Many low-income parents value homework as an important connection to the school and the curriculum—even as their children report receiving little homework.
Overall, high-school students relate that they spend less than one hour per day on homework, on average, and only 42 percent say they do it five days per week.
In one recent survey by the National Assessment of Educational Progress (NAEP), a minimal 13 percent of 17-year-olds said they had devoted more than two hours to homework the previous evening (see Figure 1).
Recent years have seen an increase in the amount of homework assigned to students in grades K–2, and critics point to research findings that, at the elementary-school level, homework does not appear to enhance children’s learning.
She eats dinner at and then goes to bed, unless there is more homework to do, in which case she’ll get to bed around 10.” The girls miss out on sleep, and weeknight family dinners are tough to swing.

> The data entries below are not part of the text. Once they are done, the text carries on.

/-- ★ **THE ν-LIFT NOSE MOVE AT THE INITIAL STAGE OVER THE ΣPG TAIL, keyed to the door's letters** (D15 engine (E2)): ✓ `liftNose_stage_zero_of_letters`
(…NatLiftNoseSectionsStage) with the B‴ 3-rule tail replaced by the D15 door's 5-rule ΣPG tail and the Σ-licence `hSL` threaded to res-L1-w45b-stub-2's (3′)
`Equinodal.noseRound_stage_of_model_sigmaPG` (the (P-ram-Γ) licence is inside ✓ `Tower.towerPRamGamma_invB₁_FE`).  (z1)(z2)(z3) derived, (z4) = the door letter.
[OURS · L1 W4.5b · D15 engine (E2); counted 0; EL♮(3) NOT proved] -/
theorem liftNose_stage_zero_of_letters_sigmaPG (hF : EmbeddedCurveLiftFact) (k : Type) [Field k] [IsAlgClosed k] (H : Scheme.{0})
    (ι : H ⟶ (Literature.AlgebraicGeometry.Motives.projectiveSpace 3 k).left)
    (hι : AlgebraicGeometry.IsClosedImmersion ι) (hH : AlgebraicGeometry.IsIntegral H)
    (O : Type) [CommRing O] [IsDomain O] [IsDiscreteValuationRing O] [IsAdicComplete (IsLocalRing.maximalIdeal O) O]
    [IsAlgClosed (IsLocalRing.ResidueField O)] (θ : O →+* k) (hθ : Function.Surjective θ)
    -- the Σ-LICENCE at `(O, k, θ)` (res-L1-w45b-stub-2's binder 0196e0c85d2c112d; WIDTH TABLE D12)
    (hSL :
      ∀ {P : Scheme.{0}} (X : Scheme.{0}) (σ : X ⟶ P) (q : P ⟶ Spec (.of O)) (𝓔 : X.IdealSheafData),
        IsIntegral X → IsLocallyNoetherian X → Scheme.IsRegular X → IsProper (σ ≫ q) →
        (∀ x : X, (stalkIdeal 𝓔 x).IsPrincipal) → 𝓔 ≠ ⊥ →
        Scheme.IsRegular 𝓔.subscheme → Flat (𝓔.subschemeι ≫ σ ≫ q) → IsProper (𝓔.subschemeι ≫ σ ≫ q) →
        ∀ (G : Scheme.{0}) (j : G ⟶ X) (t : G ⟶ Spec (.of k)),
          IsPullback j t (σ ≫ q) (Spec.map (CommRingCat.ofHom θ)) →
          ∀ (E : Set G) (hE : IsClosed E), 𝓔.comap j = vanishingIdeal (⟨E, hE⟩ : Closeds G) →
          ∀ (Z : Set G) (hZ : IsClosed Z), Z ⊆ E →
            Set.Finite {x : ↥(redSub G Z hZ) | ¬ IsRegularLocalRing ((redSub G Z hZ).presheaf.stalk x)} →
            (∀ z : ↥(redSub G Z hZ), IsClosed ({z} : Set ↥(redSub G Z hZ)) →
              ringKrullDim ((redSub G Z hZ).presheaf.stalk z) = ((1 : ℕ) : WithBot ℕ∞)) →
            (∀ (i : redSub G Z hZ ⟶ redSub G E hE), i ≫ redSubι G E hE = redSubι G Z hZ →
              ∀ z : ↥(redSub G Z hZ), IsClosed ({z} : Set ↥(redSub G Z hZ)) →
                ringKrullDim ((redSub G E hE).presheaf.stalk (i z)) = ((2 : ℕ) : WithBot ℕ∞)) →
            (∀ z ∈ Z, IsClosed ({z} : Set G) → ∃ f : G.presheaf.stalk z,
              stalkIdeal (vanishingIdeal (⟨Z, hZ⟩ : Closeds G)) z =
                  stalkIdeal (vanishingIdeal (⟨E, hE⟩ : Closeds G)) z ⊔ Ideal.span {f} ∧
                f ∉ stalkIdeal (vanishingIdeal (⟨E, hE⟩ : Closeds G)) z ⊔ (maximalIdeal (G.presheaf.stalk z)) ^ 2) →
            DirStepUnobs G E hE Z hZ →
            ∃ C : X.IdealSheafData, 𝓔 ≤ C ∧ Scheme.IsRegular C.subscheme ∧ Flat (C.subschemeι ≫ σ ≫ q) ∧
              C.comap j = vanishingIdeal (⟨Z, hZ⟩ : Closeds G)) :
    letI := MvPolynomial.gradedAlgebra (σ := Fin (3 + 1)) (R := O); letI := MvPolynomial.gradedAlgebra (σ := Fin (3 + 1)) (R := k);
    ∀ (φ : MvPolynomial.homogeneousSubmodule (Fin (3 + 1)) O →+*ᵍ MvPolynomial.homogeneousSubmodule (Fin (3 + 1)) k)
      (hφ' : HomogeneousIdeal.irrelevant (MvPolynomial.homogeneousSubmodule (Fin (3 + 1)) k) ≤ (HomogeneousIdeal.irrelevant (MvPolynomial.homogeneousSubmodule (Fin (3 + 1)) O)).map φ), (∀ s, φ s = MvPolynomial.map θ s) →
    ∀ (Ch : ∀ X' : AlgebraicGeometry.Scheme.{0}, (X' ⟶ (AlgebraicGeometry.Proj (MvPolynomial.homogeneousSubmodule (Fin (3 + 1)) O))) → Set X' → Prop),
      (∀ (X' X'' : AlgebraicGeometry.Scheme.{0}) (σ' : X' ⟶ (AlgebraicGeometry.Proj (MvPolynomial.homogeneousSubmodule (Fin (3 + 1)) O))) (S' : Set X') (C : X'.IdealSheafData) (τ : X'' ⟶ X'), Ch X' σ' S' → Literature.AlgebraicGeometry.Resolution.IsBlowup τ C →
        Literature.AlgebraicGeometry.Resolution.Scheme.IsRegular C.subscheme → AlgebraicGeometry.Flat (C.subschemeι ≫ σ' ≫ (AlgebraicGeometry.Proj.toSpecZero (MvPolynomial.homogeneousSubmodule (Fin (3 + 1)) O) ≫ AlgebraicGeometry.Spec.map (CommRingCat.ofHom (algebraMap O (MvPolynomial.homogeneousSubmodule (Fin (3 + 1)) O 0))))) → σ' '' (C.support : Set X') ⊆ {y | ¬ IsGenericPoint y (Set.range (ι ≫ AlgebraicGeometry.Proj.map φ hφ' : H ⟶ (AlgebraicGeometry.Proj (MvPolynomial.homogeneousSubmodule (Fin (3 + 1)) O))))} →
        (C.support : Set X') ∩ (σ' ≫ (AlgebraicGeometry.Proj.toSpecZero (MvPolynomial.homogeneousSubmodule (Fin (3 + 1)) O) ≫ AlgebraicGeometry.Spec.map (CommRingCat.ofHom (algebraMap O (MvPolynomial.homogeneousSubmodule (Fin (3 + 1)) O 0))))) ⁻¹' {IsLocalRing.closedPoint O} ⊆ S' → Ch X'' (τ ≫ σ') (closure (τ ⁻¹' (S' \ (C.support : Set X'))))) → (∀ (X' : AlgebraicGeometry.Scheme.{0}) (σ' : X' ⟶ (AlgebraicGeometry.Proj (MvPolynomial.homogeneousSubmodule (Fin (3 + 1)) O))) (S' : Set X'), Ch X' σ' S' →
        Summit.ResolutionOfSingularities.ResolutionOfSingularities.Theses.EquisingularLift.Split.Chain (AlgebraicGeometry.Proj (MvPolynomial.homogeneousSubmodule (Fin (3 + 1)) O)) (Set.range (ι ≫ AlgebraicGeometry.Proj.map φ hφ' : H ⟶ (AlgebraicGeometry.Proj (MvPolynomial.homogeneousSubmodule (Fin (3 + 1)) O)))) X' σ' S') → (Set.range (ι ≫ AlgebraicGeometry.Proj.map φ hφ' : H ⟶ (AlgebraicGeometry.Proj (MvPolynomial.homogeneousSubmodule (Fin (3 + 1)) O)))) ⊆ (AlgebraicGeometry.Proj.toSpecZero (MvPolynomial.homogeneousSubmodule (Fin (3 + 1)) O) ≫ AlgebraicGeometry.Spec.map (CommRingCat.ofHom (algebraMap O (MvPolynomial.homogeneousSubmodule (Fin (3 + 1)) O 0)))) ⁻¹' {IsLocalRing.closedPoint O} → IsIrreducible (Set.range (ι ≫ AlgebraicGeometry.Proj.map φ hφ' : H ⟶ (AlgebraicGeometry.Proj (MvPolynomial.homogeneousSubmodule (Fin (3 + 1)) O)))) → IsClosed (Set.range (ι ≫ AlgebraicGeometry.Proj.map φ hφ' : H ⟶ (AlgebraicGeometry.Proj (MvPolynomial.homogeneousSubmodule (Fin (3 + 1)) O)))) →
      AlgebraicGeometry.IsIntegral (AlgebraicGeometry.Proj (MvPolynomial.homogeneousSubmodule (Fin (3 + 1)) O)) → IsLocallyNoetherian (AlgebraicGeometry.Proj (MvPolynomial.homogeneousSubmodule (Fin (3 + 1)) O)) → Literature.AlgebraicGeometry.Resolution.Scheme.IsRegular (AlgebraicGeometry.Proj (MvPolynomial.homogeneousSubmodule (Fin (3 + 1)) O)) → AlgebraicGeometry.IsProper (AlgebraicGeometry.Proj.toSpecZero (MvPolynomial.homogeneousSubmodule (Fin (3 + 1)) O) ≫ AlgebraicGeometry.Spec.map (CommRingCat.ofHom (algebraMap O (MvPolynomial.homogeneousSubmodule (Fin (3 + 1)) O 0)))) → AlgebraicGeometry.SmoothOfRelativeDimension 3 (AlgebraicGeometry.Proj.toSpecZero (MvPolynomial.homogeneousSubmodule (Fin (3 + 1)) O) ≫ AlgebraicGeometry.Spec.map (CommRingCat.ofHom (algebraMap O (MvPolynomial.homogeneousSubmodule (Fin (3 + 1)) O 0)))) →
      -- the INITIAL stage is in the chain
      Ch (AlgebraicGeometry.Proj (MvPolynomial.homogeneousSubmodule (Fin (3 + 1)) O)) (𝟙 (AlgebraicGeometry.Proj (MvPolynomial.homogeneousSubmodule (Fin (3 + 1)) O))) (Set.range (ι ≫ AlgebraicGeometry.Proj.map φ hφ' : H ⟶ (AlgebraicGeometry.Proj (MvPolynomial.homogeneousSubmodule (Fin (3 + 1)) O)))) →
    -- the door's NOSE `Z ⊆ range ι` (`range ι ⊄ Z`, infinite) and its FINITE closed point set `S ⊆ Z` (door letters; `S = ∅` allowed)
    ∀ (Z : Set (Literature.AlgebraicGeometry.Motives.projectiveSpace 3 k).left) (hZ : IsClosed Z), Z ⊆ Set.range ι → ¬ (Set.range ι ⊆ Z) → Z.Infinite →
    ∀ (S : Set (Literature.AlgebraicGeometry.Motives.projectiveSpace 3 k).left) (hS : IsClosed S), S ⊆ Z → S.Finite →
    -- the PRESCRIBED SECTIONS `𝓢` (the slot's first half)
    ∀ (𝓢 : (AlgebraicGeometry.Proj (MvPolynomial.homogeneousSubmodule (Fin (3 + 1)) O)).IdealSheafData),
      Literature.AlgebraicGeometry.Resolution.Scheme.IsRegular 𝓢.subscheme →
      AlgebraicGeometry.Flat (𝓢.subschemeι ≫ (AlgebraicGeometry.Proj.toSpecZero (MvPolynomial.homogeneousSubmodule (Fin (3 + 1)) O) ≫ AlgebraicGeometry.Spec.map (CommRingCat.ofHom (algebraMap O (MvPolynomial.homogeneousSubmodule (Fin (3 + 1)) O 0))))) →
      𝓢.comap (AlgebraicGeometry.Proj.map φ hφ') = vanishingIdeal (⟨S, hS⟩ : Closeds (Literature.AlgebraicGeometry.Motives.projectiveSpace 3 k).left) →
    -- the downstairs blow-up of `𝓘⟨S⟩`
    ∀ (F₂ : Scheme.{0}) (υ : F₂ ⟶ (Literature.AlgebraicGeometry.Motives.projectiveSpace 3 k).left),
      IsBlowup υ (vanishingIdeal (⟨S, hS⟩ : Closeds (Literature.AlgebraicGeometry.Motives.projectiveSpace 3 k).left)) →
    -- ONE letter at the new stage: the CURVE CLAUSE for the strict transform `Z₂ := closure (υ ⁻¹' (Z ∖ S))` (the other three nose letters are derived)
      (∀ z : ↥(redSub F₂ (closure (υ ⁻¹' (Z \ S))) isClosed_closure), IsClosed ({z} : Set ↥(redSub F₂ (closure (υ ⁻¹' (Z \ S))) isClosed_closure)) →
        ringKrullDim ((redSub F₂ (closure (υ ⁻¹' (Z \ S))) isClosed_closure).presheaf.stalk z) = ((1 : ℕ) : WithBot ℕ∞)) →
    -- the SLOT's second half: on every blow-up of `𝓢`, over every model square of `υ`, a regular `O`-flat centre with reduced trace `closure (υ ⁻¹' (Z ∖ S))`
      (∀ (X₁ : Scheme.{0}) (τ : X₁ ⟶ (AlgebraicGeometry.Proj (MvPolynomial.homogeneousSubmodule (Fin (3 + 1)) O))), IsBlowup τ 𝓢 →
        ∀ (j₁ : F₂ ⟶ X₁) (t₁ : F₂ ⟶ Spec (.of k)),
          IsPullback j₁ t₁ (τ ≫ (AlgebraicGeometry.Proj.toSpecZero (MvPolynomial.homogeneousSubmodule (Fin (3 + 1)) O) ≫ AlgebraicGeometry.Spec.map (CommRingCat.ofHom (algebraMap O (MvPolynomial.homogeneousSubmodule (Fin (3 + 1)) O 0))))) (Spec.map (CommRingCat.ofHom θ)) →
          j₁ ≫ τ = υ ≫ AlgebraicGeometry.Proj.map φ hφ' →
          ∃ C : X₁.IdealSheafData, Scheme.IsRegular C.subscheme ∧
            Flat (C.subschemeι ≫ τ ≫ (AlgebraicGeometry.Proj.toSpecZero (MvPolynomial.homogeneousSubmodule (Fin (3 + 1)) O) ≫ AlgebraicGeometry.Spec.map (CommRingCat.ofHom (algebraMap O (MvPolynomial.homogeneousSubmodule (Fin (3 + 1)) O 0))))) ∧
            C.comap j₁ = vanishingIdeal (⟨closure (υ ⁻¹' (Z \ S)), isClosed_closure⟩ : Closeds F₂)) →
    -- THE MOVE: the nose blow-up at the new stage and the B‴ tail (door clauses verbatim at `(F₂, T₂, Z₂)`)
    ∀ (F₃ : Scheme.{0}) (υ' : F₃ ⟶ F₂), IsBlowup υ' (vanishingIdeal (⟨closure (υ ⁻¹' (Z \ S)), isClosed_closure⟩ : Closeds F₂)) →
    ∀ (F₉ : Scheme.{0}) (γ' : F₉ ⟶ F₃) (T₉ E' : Set F₉) (Es' Ns' : List (Set F₉)) (K' : Set F₉),
      (∀ R : (∀ G : Scheme.{0}, (G ⟶ F₃) → Set G → Set G → List (Set G) → List (Set G) → Set G → Prop),
        R F₃ (𝟙 F₃) (closure (υ' ⁻¹' ((closure (υ ⁻¹' (Set.range ι \ S))) \ (closure (υ ⁻¹' (Z \ S)))))) (υ' ⁻¹' (closure (υ ⁻¹' (Z \ S)))) [] [] ∅ →
        TowerPtRegB₄ F₃ R → TowerPtRamB₄ F₃ R → TowerRoundBTriplePrime F₂ F₃ υ' (closure (υ ⁻¹' (Z \ S))) isClosed_closure R →
        TowerSecRoundSigma F₂ F₃ υ' (closure (υ ⁻¹' (Z \ S))) isClosed_closure R →
        TowerPRamGamma F₂ F₃ υ' (closure (υ ⁻¹' (Z \ S))) isClosed_closure R →
        R F₉ γ' T₉ E' Es' Ns' K') →
    ∃ (X₉ : Scheme.{0}) (σ₉ : X₉ ⟶ (AlgebraicGeometry.Proj (MvPolynomial.homogeneousSubmodule (Fin (3 + 1)) O))) (S₉ : Set X₉) (j₉ : F₉ ⟶ X₉) (t₉ : F₉ ⟶ AlgebraicGeometry.Spec (.of k)),
      Ch X₉ σ₉ S₉ ∧ AlgebraicGeometry.IsIntegral X₉ ∧ IsLocallyNoetherian X₉ ∧ Literature.AlgebraicGeometry.Resolution.Scheme.IsRegular X₉ ∧ AlgebraicGeometry.IsDominant (σ₉ ≫ (AlgebraicGeometry.Proj.toSpecZero (MvPolynomial.homogeneousSubmodule (Fin (3 + 1)) O) ≫ AlgebraicGeometry.Spec.map (CommRingCat.ofHom (algebraMap O (MvPolynomial.homogeneousSubmodule (Fin (3 + 1)) O 0))))) ∧
      IsPullback j₉ t₉ (σ₉ ≫ (AlgebraicGeometry.Proj.toSpecZero (MvPolynomial.homogeneousSubmodule (Fin (3 + 1)) O) ≫ AlgebraicGeometry.Spec.map (CommRingCat.ofHom (algebraMap O (MvPolynomial.homogeneousSubmodule (Fin (3 + 1)) O 0))))) (AlgebraicGeometry.Spec.map (CommRingCat.ofHom θ)) ∧ j₉ '' T₉ = S₉ ∧ IsClosed T₉ ∧ IsIrreducible T₉ ∧ AlgebraicGeometry.IsIntegral F₉ ∧
      TCPlus.LetterDatum O (AlgebraicGeometry.Proj (MvPolynomial.homogeneousSubmodule (Fin (3 + 1)) O)) (AlgebraicGeometry.Proj.toSpecZero (MvPolynomial.homogeneousSubmodule (Fin (3 + 1)) O) ≫ AlgebraicGeometry.Spec.map (CommRingCat.ofHom (algebraMap O (MvPolynomial.homogeneousSubmodule (Fin (3 + 1)) O 0)))) (Set.range (ι ≫ AlgebraicGeometry.Proj.map φ hφ' : H ⟶ (AlgebraicGeometry.Proj (MvPolynomial.homogeneousSubmodule (Fin (3 + 1)) O)))) F₉ X₉ σ₉ j₉ (∅ : Set F₉) := by
  classical
  letI := MvPolynomial.gradedAlgebra (σ := Fin (3 + 1)) (R := O)
  letI := MvPolynomial.gradedAlgebra (σ := Fin (3 + 1)) (R := k)
  intro φ hφ' hφ Ch hChStep hChSplit hYsp hYirr hYcl hPint hPnoeth hPreg hqprop hqsm hCh₀ Z hZ hZT hTZ hZinf S hS hSZ hSfin 𝓢 h𝓢reg h𝓢fl h𝓢tr F₂ υ hυ
    hZ₂dim hslot F₃ υ' hυ' F₉ γ' T₉ E' Es' Ns' K' htail
  -- the support of `𝓘⟨S⟩` is `S`; the blow-up `υ` is onto off `S`
  have hsuppS : (((vanishingIdeal (⟨S, hS⟩ : Closeds (Literature.AlgebraicGeometry.Motives.projectiveSpace 3 k).left)) :
      (Literature.AlgebraicGeometry.Motives.projectiveSpace 3 k).left.IdealSheafData).support :
        Set (Literature.AlgebraicGeometry.Motives.projectiveSpace 3 k).left) = S :=
    Scheme.IdealSheafData.coe_support_vanishingIdeal _
  have hlift : ∀ y : (Literature.AlgebraicGeometry.Motives.projectiveSpace 3 k).left, y ∉ S → ∃ y₂ : F₂, υ y₂ = y := by
    intro y hy
    exact hυ.exists_preimage_of_notMem_support (by rw [← hsuppS] at hy; exact hy)
  -- (z1) `Z₂ ⊆ T₂`
  have hZ₂T : (closure (υ ⁻¹' (Z \ S))) ⊆ (closure (υ ⁻¹' (Set.range ι \ S))) :=
    closure_mono (Set.preimage_mono (Set.sdiff_subset_sdiff_left hZT))
  -- (z2) `¬ T₂ ⊆ Z₂`: a point of `range ι ∖ Z` lifts into `T₂` and off `υ ⁻¹' Z ⊇ Z₂`
  have hZ₂sub : (closure (υ ⁻¹' (Z \ S))) ⊆ υ ⁻¹' Z := closure_minimal (fun z hz => hz.1) (hZ.preimage υ.continuous)
  have hT₂Z : ¬ ((closure (υ ⁻¹' (Set.range ι \ S))) ⊆ (closure (υ ⁻¹' (Z \ S)))) := by
    obtain ⟨t, htT, htZ⟩ := Set.not_subset.mp hTZ
    obtain ⟨t₂, ht₂⟩ := hlift t (fun h => htZ (hSZ h))
    intro hsub
    have h1 : t₂ ∈ (closure (υ ⁻¹' (Set.range ι \ S))) := subset_closure (by rw [Set.mem_preimage, ht₂]; exact ⟨htT, fun h => htZ (hSZ h)⟩)
    have h2 := hZ₂sub (hsub h1)
    rw [Set.mem_preimage, ht₂] at h2
    exact htZ h2
  -- (z3) `Z₂` is infinite: `υ '' υ ⁻¹' (Z ∖ S) = Z ∖ S` is infinite (`S` finite)
  have hZ₂inf : (closure (υ ⁻¹' (Z \ S))).Infinite := by
    intro hfin
    apply (hZinf.sdiff hSfin)
    refine ((hfin.subset subset_closure).image υ).subset ?_
    intro y hy
    obtain ⟨y₂, hy₂⟩ := hlift y hy.2
    exact ⟨y₂, by rw [Set.mem_preimage, hy₂]; exact hy, hy₂⟩
  -- the SECTIONS STEP (✓ `sectionsStep_stage_zero_of_model`): the chain stage at `Bl_𝓢 ℙ³_O` over `F₂` carrying the slot's centre of `Z₂` …
  have hmodel := sectionsStep_stage_zero_of_model k H ι hι hH O θ hθ φ hφ' hφ Ch hChStep hChSplit hYsp hYirr hYcl hPint hPnoeth hPreg hCh₀ S hS
    (hSZ.trans hZT) (fun h => hTZ (h.trans hSZ)) 𝓢 h𝓢reg h𝓢fl h𝓢tr F₂ υ hυ (closure (υ ⁻¹' (Z \ S))) isClosed_closure hslot
  -- … then PHASE 2 with the ΣPG tail (res-L1-w45b-stub-2 (3′) `Equinodal.noseRound_stage_of_model_sigmaPG`)
  exact Equinodal.noseRound_stage_of_model_sigmaPG hF k O θ hθ hSL _ _ _ Ch hChStep hChSplit hYsp hYirr hYcl hPint hPnoeth hPreg hqprop hqsm
    F₂ (closure (υ ⁻¹' (Set.range ι \ S))) (closure (υ ⁻¹' (Z \ S))) isClosed_closure hZ₂T hT₂Z hZ₂inf hZ₂dim hmodel F₃ υ' hυ' F₉ γ' T₉ E' Es' Ns' K' htail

Parental concerns about their children’s homework loads are nothing new.Or is homework just a headache—another distraction from family time and downtime, already diminished by the likes of music and dance lessons, sports practices, and part-time jobs?Allison, a mother of two middle-school girls from an affluent Boston suburb, describes a frenetic afterschool scenario: “My girls do gymnastics a few days a week, so homework happens for my 6th grader after gymnastics, at p.m. My 8th grader does her homework immediately after school, up until gymnastics.“Quality homework is engaging and relevant to kids’ lives,” says Wheelock’s Janine Bempechat.“It gives them autonomy and engages them in the community and with their families.Suzanne Capek Tingley started as a high school English/Spanish teacher, transitioned to middle school, and eventually became a principal, superintendent, and adjunct professor in education administration at the State University of New York.She is the author of the funny, but practical book for teachers, How to Handle Difficult Parents (Prufrock Press).Researchers rely on correlational research in this area of study given the difficulties of randomly assigning students to homework/no-homework conditions.While correlation does not imply causality, extensive research has established that at the middle- and high-school levels, homework completion is strongly and positively associated with high achievement.In short, homework is a key vehicle through which we can help shape children into mature learners.The Homework-Achievement Connection A narrow focus on whether or not homework boosts grades and test scores in the short run thus ignores a broader purpose in education, the development of lifelong, confident learners.